Input records |
/-- **The FILTRATION GAP certificate indexed by rational primes, the constant at `2` a DATUM, SIX disjuncts.** `P` a finite set of ODD
primes containing every odd prime of the minimal discriminant, `C : ℕ → ℕ` justified per `ℓ ∈ P` by one of six disjuncts (as in
`MultTowerAddv.towerGapAtTwo_of_layerSelmer_nat_atTwo_addv2`, proof verbatim); arithmetic
`2^d · C₂ · ∏_{ℓ ∈ P} C_ℓ^{2^{min(n, v₂(ℓ² − 1) − 3)}} < 2^{w + a}`.
[cite: GreenbergLNM1716, §3 Lemmas 3.3–3.5 (PDF pp. 86–90) and pp. 90–93] [cite: SilvermanAEC2009, VII.1 Prop. 1.3, VII.5.1] -/
theorem towerGapAtTwo_of_filtration_nat_atTwo
    (h33g : lemma33_localTowerKerPrimary_eq_bot_of_good.{0})
    (hM : lemma33_localTowerKerPrimary_cyclic_of_multiplicative.{0})
    (hA : lemma33_natCard_localTowerKerPrimary_le_four_of_additive.{0})
    (htors : ¬ 2 ∣ W.torsionOrder) {n m w a d : ℕ} (hmw : m + w ≤ 2 ^ n) (C₂ : ℕ)
    (h2 : ∀ κ : ZpExtension ℚ 2, κ.IsCyclotomic → ∀ v : HeightOneSpectrum (𝓞 ℚ),
      ((2 : ℕ) : 𝓞 ℚ) ∈ v.asIdeal →
        Finite {x : W.localTowerKerPrimary κ (v.adicCompletion ℚ) n // 2 • x = 0} ∧
          Nat.card {x : W.localTowerKerPrimary κ (v.adicCompletion ℚ) n // 2 • x = 0} ≤ C₂)
    (P : Finset ℕ) (hP : ∀ ℓ ∈ P, ℓ.Prime ∧ ℓ ≠ 2)
    (hΔ : ∀ ℓ : ℕ, ℓ.Prime → ℓ ≠ 2 → (ℓ : ℤ) ∣ W.minimalDiscriminantInt → ℓ ∈ P)
    (C : ℕ → ℕ)
    (hC : ∀ (ℓ : ℕ) [Fact ℓ.Prime], ℓ ∈ P →
      4 ≤ C ℓ ∨ (W.HasMultiplicativeReductionAtPrime ℓ ∧ 2 ≤ C ℓ) ∨
        (W.HasMultiplicativeReductionAtPrime ℓ ∧ ¬ 2 ∣ padicValInt ℓ W.minimalDiscriminantInt ∧
          1 ≤ C ℓ) ∨
        (¬ (ℓ : ℤ) ∣ W.minimalDiscriminantInt ∧ 1 ≤ C ℓ) ∨
        ((∃ k : ℕ, (ℓ : ℤ) ∣ (integralModelInt W).c₄ ∧ (ℓ : ℤ) ^ k ∣ W.minimalDiscriminantInt ∧
            ¬ (ℓ : ℤ) ^ (k + 1) ∣ W.minimalDiscriminantInt ∧
            (k = 2 ∨ k = 4 ∨ k = 5 ∨ (7 ≤ k ∧ k ≠ 9 ∧ (ℓ : ℤ) ^ k ∣ (integralModelInt W).c₄ ^ 3))) ∧ 1 ≤ C ℓ) ∨
        ((∃ k : ℕ, (ℓ : ℤ) ∣ (integralModelInt W).c₄ ∧ (ℓ : ℤ) ^ k ∣ W.minimalDiscriminantInt ∧
            ¬ (ℓ : ℤ) ^ (k + 1) ∣ W.minimalDiscriminantInt ∧ 1 ≤ k ∧ k ≠ 6 ∧ (ℓ : ℤ) ^ k ∣ (integralModelInt W).c₄ ^ 3) ∧ 2 ≤ C ℓ))
    (hlow : ∀ (κ : ZpExtension ℚ 2) (γ : Field.absoluteGaloisGroup ℚ), κ.IsCyclotomic →
      κ.IsTopGenerator γ →
        2 ^ a ≤ Nat.card {z : W.selmerLayer κ n // 2 • z = 0 ∧
          (⇑(W.conjH1 2 (κ.layerSubgroup n) γ -
            AddMonoidHom.id (W.subgroupH1 2 (κ.layerSubgroup n))))^[m]
            (z : W.subgroupH1 2 (κ.layerSubgroup n)) = 0})
    (hup : ∀ (κ : ZpExtension ℚ 2) (γ : Field.absoluteGaloisGroup ℚ), κ.IsCyclotomic →
      κ.IsTopGenerator γ →
        Nat.card {z : W.selmerLayer κ n // 2 • z = 0 ∧
          (⇑(W.conjH1 2 (κ.layerSubgroup n) γ -
            AddMonoidHom.id (W.subgroupH1 2 (κ.layerSubgroup n))))^[m + w]
            (z : W.subgroupH1 2 (κ.layerSubgroup n)) = 0} ≤ 2 ^ d)
    (harith : 2 ^ d * C₂ * ∏ ℓ ∈ P, C ℓ ^ 2 ^ min n (padicValNat 2 (ℓ ^ 2 - 1) - 3) <
      2 ^ (w + a)) : TowerGapAtTwo W := by
  -- the places (exactly as in tower-1 part 8 / GEN 4 / GEN 8)
  let pl : ℕ → HeightOneSpectrum (𝓞 ℚ) := fun ℓ ↦
    if h : ℓ.Prime then (primesEquiv (R := 𝓞 ℚ)).symm ⟨ℓ, h⟩
      else (primesEquiv (R := 𝓞 ℚ)).symm ⟨2, Nat.prime_two⟩
  have hpl : ∀ {ℓ : ℕ}, ℓ.Prime → natGenerator (pl ℓ) = ℓ := fun {ℓ} h ↦ by
    simp only [pl, dif_pos h]
    exact congrArg Subtype.val ((primesEquiv (R := 𝓞 ℚ)).apply_symm_apply ⟨ℓ, h⟩)
  have hpl_inj : Set.InjOn pl P := by
    intro ℓ hℓ ℓ' hℓ' h
    have := congrArg natGenerator h
    rwa [hpl (hP ℓ hℓ).1, hpl (hP ℓ' hℓ').1] at this
  let v₂ : HeightOneSpectrum (𝓞 ℚ) := pl 2
  have hv₂ : natGenerator v₂ = 2 := hpl Nat.prime_two
  have h2v₂ : ((2 : ℕ) : 𝓞 ℚ) ∈ v₂.asIdeal := (natCast_prime_mem_asIdeal_iff v₂ Nat.prime_two).mpr hv₂
  have hv₂_notMem : v₂ ∉ P.image pl := by
    intro h
    obtain ⟨ℓ, hℓ, hℓeq⟩ := Finset.mem_image.mp h
    have := congrArg natGenerator hℓeq
    rw [hpl (hP ℓ hℓ).1, hv₂] at this
    exact (hP ℓ hℓ).2 this
  -- odd places in the image
  have hodd : ∀ {ℓ : ℕ}, ℓ ∈ P → ((2 : ℕ) : 𝓞 ℚ) ∉ (pl ℓ).asIdeal := fun {ℓ} hℓ h ↦ by
    rw [natCast_prime_mem_asIdeal_iff _ Nat.prime_two, hpl (hP ℓ hℓ).1] at h
    exact (hP ℓ hℓ).2 h
  let S : Finset (HeightOneSpectrum (𝓞 ℚ)) := insert v₂ (P.image pl)
  let Cv : HeightOneSpectrum (𝓞 ℚ) → ℕ := fun v ↦ C (natGenerator v)
  refine towerGapAtTwo_of_filtration_numeric_atTwo W h33g hM hA htors hmw C₂ h2 S ?_ Cv ?_ hlow hup ?_
  · -- `hS`: off `S` every place is odd and good
    intro v hv
    have hgen := prime_natGenerator v
    haveI : Fact (natGenerator v).Prime := ⟨hgen⟩
    have hvpl : pl (natGenerator v) = v := by
      simp only [pl, dif_pos hgen]
      exact (primesEquiv (R := 𝓞 ℚ)).symm_apply_apply v
    have hne2 : natGenerator v ≠ 2 := by
      intro h
      apply hv
      rw [Finset.mem_insert]
      left
      rw [← hvpl]
      simp only [v₂, h]
    have hnotP : natGenerator v ∉ P := by
      intro h
      exact hv (Finset.mem_insert_of_mem (Finset.mem_image.mpr ⟨_, h, hvpl⟩))
    refine ⟨fun h ↦ hne2 ((natCast_prime_mem_asIdeal_iff v Nat.prime_two).mp h), ?_⟩
    have hndvd : ¬ ((natGenerator v : ℕ) : ℤ) ∣ W.minimalDiscriminantInt :=
      fun h ↦ hnotP (hΔ _ hgen hne2 h)
    exact (hasGoodReductionAtPrime_iff_hasGoodReductionAt_ringOfIntegers (v := v) W).mp
      (hasGoodReductionAtPrime_of_not_dvd W (natGenerator v) hndvd)
  · -- `hC`: the numeric local constants at the odd places of `S`
    intro v hv h2
    rcases Finset.mem_insert.mp hv with rfl | hv'
    · exact absurd h2v₂ h2
    obtain ⟨ℓ, hℓP, rfl⟩ := Finset.mem_image.mp hv'
    have hℓ := (hP ℓ hℓP).1
    haveI : Fact ℓ.Prime := ⟨hℓ⟩
    have hgen : natGenerator (pl ℓ) = ℓ := hpl hℓ
    haveI : Fact (Nat.Prime ((primesEquiv (pl ℓ) : Nat.Primes) : ℕ)) := ⟨(primesEquiv (pl ℓ)).2⟩
    have hpe : ((primesEquiv (pl ℓ) : Nat.Primes) : ℕ) = ℓ := hgen
    have hCv : Cv (pl ℓ) = C ℓ := by simp only [Cv, hgen]
    rw [hCv]
    rcases hC ℓ hℓP with h4 | ⟨hm, h2C⟩ | ⟨hm, hord, h1⟩ | ⟨hg, h1⟩ | ⟨⟨k, hc₄, hk, hk', hcases⟩, h1⟩ |
        ⟨⟨k, hc₄, hk, hk', hk1, hk6, hj⟩, h2C⟩
    · exact Or.inl h4
    · refine Or.inr (Or.inl ⟨?_, h2C⟩)
      exact (hasMultiplicativeReductionAtPrime_iff_hasMultiplicativeReductionAt_ringOfIntegers
        (W := W) (pl ℓ)).mp ((hasMultiplicativeReductionAtPrime_congr W hpe).mpr hm)
    · refine Or.inr (Or.inr (Or.inl ⟨?_, ?_, h1⟩))
      · exact (hasMultiplicativeReductionAtPrime_iff_hasMultiplicativeReductionAt_ringOfIntegers
          (W := W) (pl ℓ)).mp ((hasMultiplicativeReductionAtPrime_congr W hpe).mpr hm)
      · rwa [LocalTorsionMult.ordMinimalDiscriminant_eq_padicValInt W (pl ℓ) hpe]
    · refine Or.inr (Or.inr (Or.inr (Or.inl ⟨?_, h1⟩)))
      exact (hasGoodReductionAtPrime_iff_hasGoodReductionAt_ringOfIntegers (v := pl ℓ) W).mp
        ((hasGoodReductionAtPrime_congr W hpe).mpr (hasGoodReductionAtPrime_of_not_dvd W ℓ hg))
    · refine Or.inr (Or.inr (Or.inr (Or.inr (Or.inl ⟨?_, ?_, h1⟩))))
      · exact (hasAdditiveReductionAt_and_not_two_dvd_componentGroupOrder_of_cert W (pl ℓ) hpe (hP ℓ hℓP).2
          hc₄ hk hk' hcases).1
      · exact (hasAdditiveReductionAt_and_not_two_dvd_componentGroupOrder_of_cert W (pl ℓ) hpe (hP ℓ hℓP).2
          hc₄ hk hk' hcases).2
    · refine Or.inr (Or.inr (Or.inr (Or.inr (Or.inr ⟨?_, ?_, h2C⟩))))
      · exact (hasAdditiveReductionAt_and_ne_Istar_of_cert W (pl ℓ) hpe (hP ℓ hℓP).2 hc₄ hk hk' hk1 hk6 hj).1
      · exact (hasAdditiveReductionAt_and_ne_Istar_of_cert W (pl ℓ) hpe (hP ℓ hℓP).2 hc₄ hk hk' hk1 hk6 hj).2
  · -- the arithmetic, re-indexed by primes
    have hprod : ∏ v ∈ S, (if ((2 : ℕ) : 𝓞 ℚ) ∈ v.asIdeal then C₂ else Cv v) ^
        (if ((2 : ℕ) : 𝓞 ℚ) ∈ v.asIdeal then 1
          else 2 ^ min n (padicValNat 2 (natGenerator v ^ 2 - 1) - 3)) =
        C₂ * ∏ ℓ ∈ P, C ℓ ^ 2 ^ min n (padicValNat 2 (ℓ ^ 2 - 1) - 3) := by
      rw [Finset.prod_insert hv₂_notMem, if_pos h2v₂, if_pos h2v₂, pow_one,
        Finset.prod_image hpl_inj]
      congr 1
      refine Finset.prod_congr rfl fun ℓ hℓ ↦ ?_
      rw [if_neg (hodd hℓ), if_neg (hodd hℓ)]
      simp only [Cv, hpl (hP ℓ hℓ).1]
    rw [hprod, ← mul_assoc]
    exact harith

Exercise goal | Please say how many lines of the material above include "else", giving that number and no other words.

Result of the exercise | 3